import Mathlib.RingTheory.MvPolynomial.Basic
import Mathlib.Algebra.MvPolynomial.Degrees
import Literature.Computability.Complexity.MultilinearExtension
import HarnessLib

/-!
# Oracle computations are low-degree polynomials in the oracle bits (Fenner–Fortnow–Kurtz–Li, Lemma 6.12)

Topic `Literature/Computability/Complexity` (transcript model of oracle algorithms, `Oracle.lean`).
Fenner–Fortnow–Kurtz–Li, *An oracle builder's toolkit*, Inform. and Comput. 182 (2003),
**Lemma 6.12** (p. 31): "For every `GapP^y` function `g` defined by machine `M` running in time
`nᵏ` and string `x` of length `n`, there is a polynomial `h` with integer coefficients of degree
bounded by `nᵏ` such that `g_x(y) = h(y)` for all `y ∈ {0,1}^{2^{nᵏ+1}-1}`" (proof: "Modify `M`
so that it guesses the query answers before its computation and then verifies its answers at the
end"; each path `p` contributes `t_p = ± ∏ᵢ t_{i,p}` with `t_{i,p} ∈ {y_w, 1 - y_w, 1}`, and
`h = ∑_p t_p`). The same statement for deterministic oracle machines is Ko 1989, Lemma 2.1 (an
`OR` of `AND`s over the accepting paths) read arithmetically, and for quantum query algorithms it
is Beals et al.'s Lemma 4.2; it is the degree hypothesis of Nisan–Szegedy's theorem in "AWPP has
polynomial certificate complexity" (ibid. Thm. 6.13; `ApproxDegreeCertificates.lean`).

This file proves it in the tree's transcript model (`OracleAlg`, `runAux`: a step function
`(input, answers so far) ↦ query | output`, run with fuel `k`), for oracles whose answer to each
query is either a designated WINDOW VARIABLE or a CONSTANT — a *view*
`v : List Bool → Fin W ⊕ Bool` (`OracleAlg.viewBit`, `OracleAlg.viewOracle`; e.g. a background
language patched on an injectively addressed window, the shape of all finite-extension and
certificate arguments):

* `OracleAlg.atomPoly a b` — the polynomial of the event "the atom `a` reads the bit `b`":
  `Xᵢ` / `1 - Xᵢ` for a window variable, the constant `[c = b]` otherwise (total degree `≤ 1`);
* `OracleAlg.accPoly M v z k ans` — the ACCEPTANCE POLYNOMIAL of the run of `M` on `z` with fuel
  `k` from the transcript `ans`: by recursion on the fuel, a query `y` contributes
  `atomPoly (v y) 1 · accPoly(… ans·1) + atomPoly (v y) 0 · accPoly(… ans·0)` ("guess the answer,
  verify at the end"), an output contributes its truth value;
* PROVED: `OracleAlg.eval_accPoly` — at every Boolean point `w` it evaluates to
  `[M.runAux (viewOracle v w) z k ans = some true]`, and `OracleAlg.totalDegree_accPoly_le` — its
  total degree is at most the fuel `k` (one factor of degree `≤ 1` per round);
* `OracleAlg.countPoly` — the sum of acceptance polynomials over a finite family of inputs (the
  witnesses `y ∈ {0,1}^m` of a `#P`-style count), evaluating to the NUMBER of accepted inputs
  (`eval_countPoly`) with total degree `≤ k` (`totalDegree_countPoly_le`); differences of two such
  (`GapP`-style gaps) keep the degree bound (`totalDegree_sub`, recorded as `eval_gapPoly`,
  `totalDegree_gapPoly_le`).

Coefficients live in an arbitrary nontrivial commutative ring `R` (`ℤ` as printed; `ℝ` for the
approximation-theoretic consumer).

## References

* [FennerFortnowKurtzLi2003IC] Lemma 6.12 (p. 31) and its proof, read via
  `lit read doi:10.1016/s0890-5401(03)00018-x --pages 25-34`.
* [Ko1989] K.-I Ko, *Constructing oracles by lower bound techniques for circuits*, Lemma 2.1
  (accepting paths `π` with query sets `Y_π`, `N_π`).
* [BealsEtAl2001] Lemma 4.2 (the quantum analogue: amplitudes are polynomials of degree `≤ T`).
-/

noncomputable section

namespace Literature.Computability.Complexity

open _root_.Computability MvPolynomial Finset

namespace OracleAlg

variable {R : Type*} [CommRing R] {W : ℕ}

/-! ### Views: oracle bits as window variables or constants -/

/-- The bit read by the query `y` under the view `v` at the window `w`: the window variable
`w i` if `v y = inl i`, the constant `c` if `v y = inr c`. [cite: FennerFortnowKurtzLi2003IC, Lemma 6.12 (p. 31)] -/
def viewBit (v : List Bool → Fin W ⊕ Bool) (w : Fin W → Bool) (y : List Bool) : Bool :=
  Sum.elim w id (v y)

/-- The oracle presented by the view `v` at the window `w` (answers coded by `encodeBool`, as for
`Oracle.ofLanguage`). [cite: FennerFortnowKurtzLi2003IC, Lemma 6.12 (p. 31)] -/
def viewOracle (v : List Bool → Fin W ⊕ Bool) (w : Fin W → Bool) : Oracle :=
  fun y => encodeBool (viewBit v w y)

/-- Unfolding: a window query reads its variable. [folklore] -/
theorem viewBit_of_inl {v : List Bool → Fin W ⊕ Bool} {y : List Bool} {i : Fin W} (h : v y = Sum.inl i)
    (w : Fin W → Bool) : viewBit v w y = w i := by
  simp [viewBit, h]

/-- Unfolding: a constant query reads its constant. [folklore] -/
theorem viewBit_of_inr {v : List Bool → Fin W ⊕ Bool} {y : List Bool} {c : Bool} (h : v y = Sum.inr c)
    (w : Fin W → Bool) : viewBit v w y = c := by
  simp [viewBit, h]

/-! ### Atoms -/

/-- The polynomial of the event "the atom `a` reads the bit `b`": `Xᵢ` (resp. `1 - Xᵢ`) for the
window variable `i` and `b = 1` (resp. `0`); the constant `[c = b]` for a constant atom `c`
(the factors `t_{i,p} ∈ {y_w, 1 - y_w, 1}` of the printed proof, with `0` for an inconsistent
guess). [cite: FennerFortnowKurtzLi2003IC, Lemma 6.12 (proof, p. 31)] -/
def atomPoly (a : Fin W ⊕ Bool) (b : Bool) : MvPolynomial (Fin W) R :=
  match a with
  | Sum.inl i => if b then X i else 1 - X i
  | Sum.inr c => if c = b then 1 else 0

/-- At a Boolean point the atom polynomial is the indicator of "the atom reads `b`". [cite: FennerFortnowKurtzLi2003IC, Lemma 6.12 (proof, p. 31)] -/
theorem eval_atomPoly (a : Fin W ⊕ Bool) (b : Bool) (w : Fin W → Bool) :
    MvPolynomial.eval (Multilinear.boolPt (R := R) w) (atomPoly a b) =
      if Sum.elim w id a = b then 1 else 0 := by
  rcases a with i | c
  · cases b <;> cases hw : w i <;> simp [atomPoly, hw]
  · simp only [atomPoly, Sum.elim_inr, id_eq]
    split_ifs <;> simp

/-- Atom polynomials have total degree at most `1`. [cite: FennerFortnowKurtzLi2003IC, Lemma 6.12 (proof, p. 31)] -/
theorem totalDegree_atomPoly_le [Nontrivial R] (a : Fin W ⊕ Bool) (b : Bool) :
    (atomPoly (R := R) a b).totalDegree ≤ 1 := by
  rcases a with i | c
  · cases b
    · simp only [atomPoly]
      refine (totalDegree_sub _ _).trans (max_le (by simp) ?_)
      rw [totalDegree_X]
    · simp only [atomPoly, ite_true, totalDegree_X, le_refl]
  · simp only [atomPoly]
    split_ifs <;> simp

/-! ### The acceptance polynomial of a run -/

/-- **The acceptance polynomial** of the run of `M` on input `z` with fuel `k` from the answer
transcript `ans`, under the view `v`: an output contributes its truth value; a query `y` branches
on the guessed answer, each branch weighted by the atom polynomial of "`y` reads that answer"
("guess the query answers before the computation and verify them at the end").
[cite: FennerFortnowKurtzLi2003IC, Lemma 6.12 (proof, p. 31)] [cite: Ko1989, Lemma 2.1] -/
def accPoly (M : OracleAlg Bool) (v : List Bool → Fin W ⊕ Bool) (z : List Bool) :
    ℕ → List (List Bool) → MvPolynomial (Fin W) R
  | 0, _ => 0
  | k + 1, ans =>
    match M.step z ans with
    | Sum.inr b => if b = true then 1 else 0
    | Sum.inl y =>
      atomPoly (v y) true * accPoly M v z k (ans ++ [encodeBool true]) +
        atomPoly (v y) false * accPoly M v z k (ans ++ [encodeBool false])

/-- **The acceptance polynomial computes acceptance**: at the Boolean point `w` it evaluates to
`1` if `M` with the oracle `viewOracle v w` outputs `true` within `k` rounds from `ans`, and to `0`
otherwise. [cite: FennerFortnowKurtzLi2003IC, Lemma 6.12 (p. 31)] [cite: Ko1989, Lemma 2.1 (c)] -/
theorem eval_accPoly (M : OracleAlg Bool) (v : List Bool → Fin W ⊕ Bool) (z : List Bool)
    (w : Fin W → Bool) :
    ∀ (k : ℕ) (ans : List (List Bool)),
      MvPolynomial.eval (Multilinear.boolPt (R := R) w) (accPoly M v z k ans) =
        if M.runAux (viewOracle v w) z k ans = some true then 1 else 0
  | 0, ans => by simp [accPoly]
  | k + 1, ans => by
    rw [runAux_succ]
    unfold accPoly
    cases hs : M.step z ans with
    | inr b =>
      cases b <;> simp
    | inl y =>
      simp only [map_add, map_mul, eval_atomPoly, eval_accPoly M v z w k]
      cases hb : viewBit v w y
      · have hO : viewOracle v w y = encodeBool false := by
          show encodeBool (viewBit v w y) = _
          rw [hb]
        have hb' : Sum.elim w id (v y) = false := hb
        simp [hO, hb']
      · have hO : viewOracle v w y = encodeBool true := by
          show encodeBool (viewBit v w y) = _
          rw [hb]
        have hb' : Sum.elim w id (v y) = true := hb
        simp [hO, hb']

/-- **The degree bound**: the acceptance polynomial of a run with fuel `k` has total degree at
most `k` (one atom of degree `≤ 1` per round). [cite: FennerFortnowKurtzLi2003IC, Lemma 6.12 (p. 31)] -/
theorem totalDegree_accPoly_le [Nontrivial R] (M : OracleAlg Bool) (v : List Bool → Fin W ⊕ Bool)
    (z : List Bool) :
    ∀ (k : ℕ) (ans : List (List Bool)), (accPoly (R := R) M v z k ans).totalDegree ≤ k
  | 0, ans => by simp [accPoly]
  | k + 1, ans => by
    unfold accPoly
    cases M.step z ans with
    | inr b =>
      cases b <;> simp
    | inl y =>
      refine (totalDegree_add _ _).trans (max_le ?_ ?_) <;>
        refine (totalDegree_mul _ _).trans ?_ <;>
        { have h1 := totalDegree_atomPoly_le (R := R) (v y)
          have h2 := totalDegree_accPoly_le M v z k
          first
            | exact Nat.add_le_add (h1 true) (h2 _) |>.trans (by omega)
            | exact Nat.add_le_add (h1 false) (h2 _) |>.trans (by omega) }

/-- The run-level form: `eval_accPoly` for `M.run` (empty initial transcript). [cite: FennerFortnowKurtzLi2003IC, Lemma 6.12 (p. 31)] -/
theorem eval_accPoly_nil (M : OracleAlg Bool) (v : List Bool → Fin W ⊕ Bool) (z : List Bool)
    (w : Fin W → Bool) (k : ℕ) :
    MvPolynomial.eval (Multilinear.boolPt (R := R) w) (accPoly M v z k []) =
      if M.run (viewOracle v w) k z = some true then 1 else 0 :=
  eval_accPoly M v z w k []

/-! ### Counting and gap polynomials -/

/-- The COUNTING POLYNOMIAL of `M` over a finite family of inputs `inp : ι → {0,1}*` (e.g. the
pairs `⟨x, y⟩`, `y ∈ {0,1}^m`, of a `#P^O` count) with fuel `k`: the sum of the acceptance
polynomials. [cite: FennerFortnowKurtzLi2003IC, Lemma 6.12 (p. 31, "h = Σ_p t_p")] -/
def countPoly {ι : Type*} [Fintype ι] (M : OracleAlg Bool) (v : List Bool → Fin W ⊕ Bool)
    (k : ℕ) (inp : ι → List Bool) : MvPolynomial (Fin W) R :=
  ∑ j, accPoly M v (inp j) k []

/-- **The counting polynomial counts**: at the Boolean point `w` it evaluates to the number of
inputs of the family accepted by `M` with the oracle `viewOracle v w` within `k` rounds.
[cite: FennerFortnowKurtzLi2003IC, Lemma 6.12 (p. 31)] -/
theorem eval_countPoly {ι : Type*} [Fintype ι] (M : OracleAlg Bool) (v : List Bool → Fin W ⊕ Bool)
    (k : ℕ) (inp : ι → List Bool) (w : Fin W → Bool) :
    MvPolynomial.eval (Multilinear.boolPt (R := R) w) (countPoly M v k inp) =
      ((univ.filter fun j => M.run (viewOracle v w) k (inp j) = some true).card : R) := by
  classical
  unfold countPoly
  rw [map_sum, Finset.sum_congr rfl fun j _ => eval_accPoly_nil (R := R) M v (inp j) w k,
    Finset.natCast_card_filter]

/-- The counting polynomial has total degree at most the fuel. [cite: FennerFortnowKurtzLi2003IC, Lemma 6.12 (p. 31)] -/
theorem totalDegree_countPoly_le [Nontrivial R] {ι : Type*} [Fintype ι] (M : OracleAlg Bool)
    (v : List Bool → Fin W ⊕ Bool) (k : ℕ) (inp : ι → List Bool) :
    (countPoly (R := R) M v k inp).totalDegree ≤ k := by
  unfold countPoly
  refine (totalDegree_finsetSum _ _).trans (Finset.sup_le fun j _ => ?_)
  exact totalDegree_accPoly_le M v (inp j) k []

/-- The GAP POLYNOMIAL of two machines (a `GapP^O`-style difference of two counts, possibly with
different fuels and witness families). [cite: FennerFortnowKurtzLi2003IC, Lemma 6.12 (p. 31) and Def. 6.1] -/
def gapPoly {ι₁ ι₂ : Type*} [Fintype ι₁] [Fintype ι₂] (M₁ M₂ : OracleAlg Bool)
    (v : List Bool → Fin W ⊕ Bool) (k₁ k₂ : ℕ) (inp₁ : ι₁ → List Bool) (inp₂ : ι₂ → List Bool) :
    MvPolynomial (Fin W) R :=
  countPoly M₁ v k₁ inp₁ - countPoly M₂ v k₂ inp₂

/-- The gap polynomial evaluates to the difference of the two counts. [cite: FennerFortnowKurtzLi2003IC, Lemma 6.12 (p. 31)] -/
theorem eval_gapPoly {ι₁ ι₂ : Type*} [Fintype ι₁] [Fintype ι₂] (M₁ M₂ : OracleAlg Bool)
    (v : List Bool → Fin W ⊕ Bool) (k₁ k₂ : ℕ) (inp₁ : ι₁ → List Bool) (inp₂ : ι₂ → List Bool)
    (w : Fin W → Bool) :
    MvPolynomial.eval (Multilinear.boolPt (R := R) w) (gapPoly M₁ M₂ v k₁ k₂ inp₁ inp₂) =
      ((univ.filter fun j => M₁.run (viewOracle v w) k₁ (inp₁ j) = some true).card : R) -
        ((univ.filter fun j => M₂.run (viewOracle v w) k₂ (inp₂ j) = some true).card : R) := by
  unfold gapPoly
  rw [map_sub, eval_countPoly, eval_countPoly]

/-- The gap polynomial has total degree at most the larger fuel. [cite: FennerFortnowKurtzLi2003IC, Lemma 6.12 (p. 31)] -/
theorem totalDegree_gapPoly_le [Nontrivial R] {ι₁ ι₂ : Type*} [Fintype ι₁] [Fintype ι₂]
    (M₁ M₂ : OracleAlg Bool) (v : List Bool → Fin W ⊕ Bool) (k₁ k₂ : ℕ) (inp₁ : ι₁ → List Bool)
    (inp₂ : ι₂ → List Bool) :
    (gapPoly (R := R) M₁ M₂ v k₁ k₂ inp₁ inp₂).totalDegree ≤ max k₁ k₂ := by
  unfold gapPoly
  refine (totalDegree_sub _ _).trans (max_le_max ?_ ?_)
  · exact totalDegree_countPoly_le M₁ v k₁ inp₁
  · exact totalDegree_countPoly_le M₂ v k₂ inp₂

end OracleAlg

end Literature.Computability.Complexity

end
-------------------------
**Problem statement**: Restate word for word only the lines above from the line containing "coefficients of degree" to the line containing "verify at the", both of them included.

**Result of this task**:
`nᵏ` and string `x` of length `n`, there is a polynomial `h` with integer coefficients of degree
bounded by `nᵏ` such that `g_x(y) = h(y)` for all `y ∈ {0,1}^{2^{nᵏ+1}-1}`" (proof: "Modify `M`
so that it guesses the query answers before its computation and then verifies its answers at the
end"; each path `p` contributes `t_p = ± ∏ᵢ t_{i,p}` with `t_{i,p} ∈ {y_w, 1 - y_w, 1}`, and
`h = ∑_p t_p`). The same statement for deterministic oracle machines is Ko 1989, Lemma 2.1 (an
`OR` of `AND`s over the accepting paths) read arithmetically, and for quantum query algorithms it
is Beals et al.'s Lemma 4.2; it is the degree hypothesis of Nisan–Szegedy's theorem in "AWPP has
polynomial certificate complexity" (ibid. Thm. 6.13; `ApproxDegreeCertificates.lean`).

This file proves it in the tree's transcript model (`OracleAlg`, `runAux`: a step function
`(input, answers so far) ↦ query | output`, run with fuel `k`), for oracles whose answer to each
query is either a designated WINDOW VARIABLE or a CONSTANT — a *view*
`v : List Bool → Fin W ⊕ Bool` (`OracleAlg.viewBit`, `OracleAlg.viewOracle`; e.g. a background
language patched on an injectively addressed window, the shape of all finite-extension and
certificate arguments):

* `OracleAlg.atomPoly a b` — the polynomial of the event "the atom `a` reads the bit `b`":
  `Xᵢ` / `1 - Xᵢ` for a window variable, the constant `[c = b]` otherwise (total degree `≤ 1`);
* `OracleAlg.accPoly M v z k ans` — the ACCEPTANCE POLYNOMIAL of the run of `M` on `z` with fuel
  `k` from the transcript `ans`: by recursion on the fuel, a query `y` contributes
  `atomPoly (v y) 1 · accPoly(… ans·1) + atomPoly (v y) 0 · accPoly(… ans·0)` ("guess the answer,
  verify at the end"), an output contributes its truth value;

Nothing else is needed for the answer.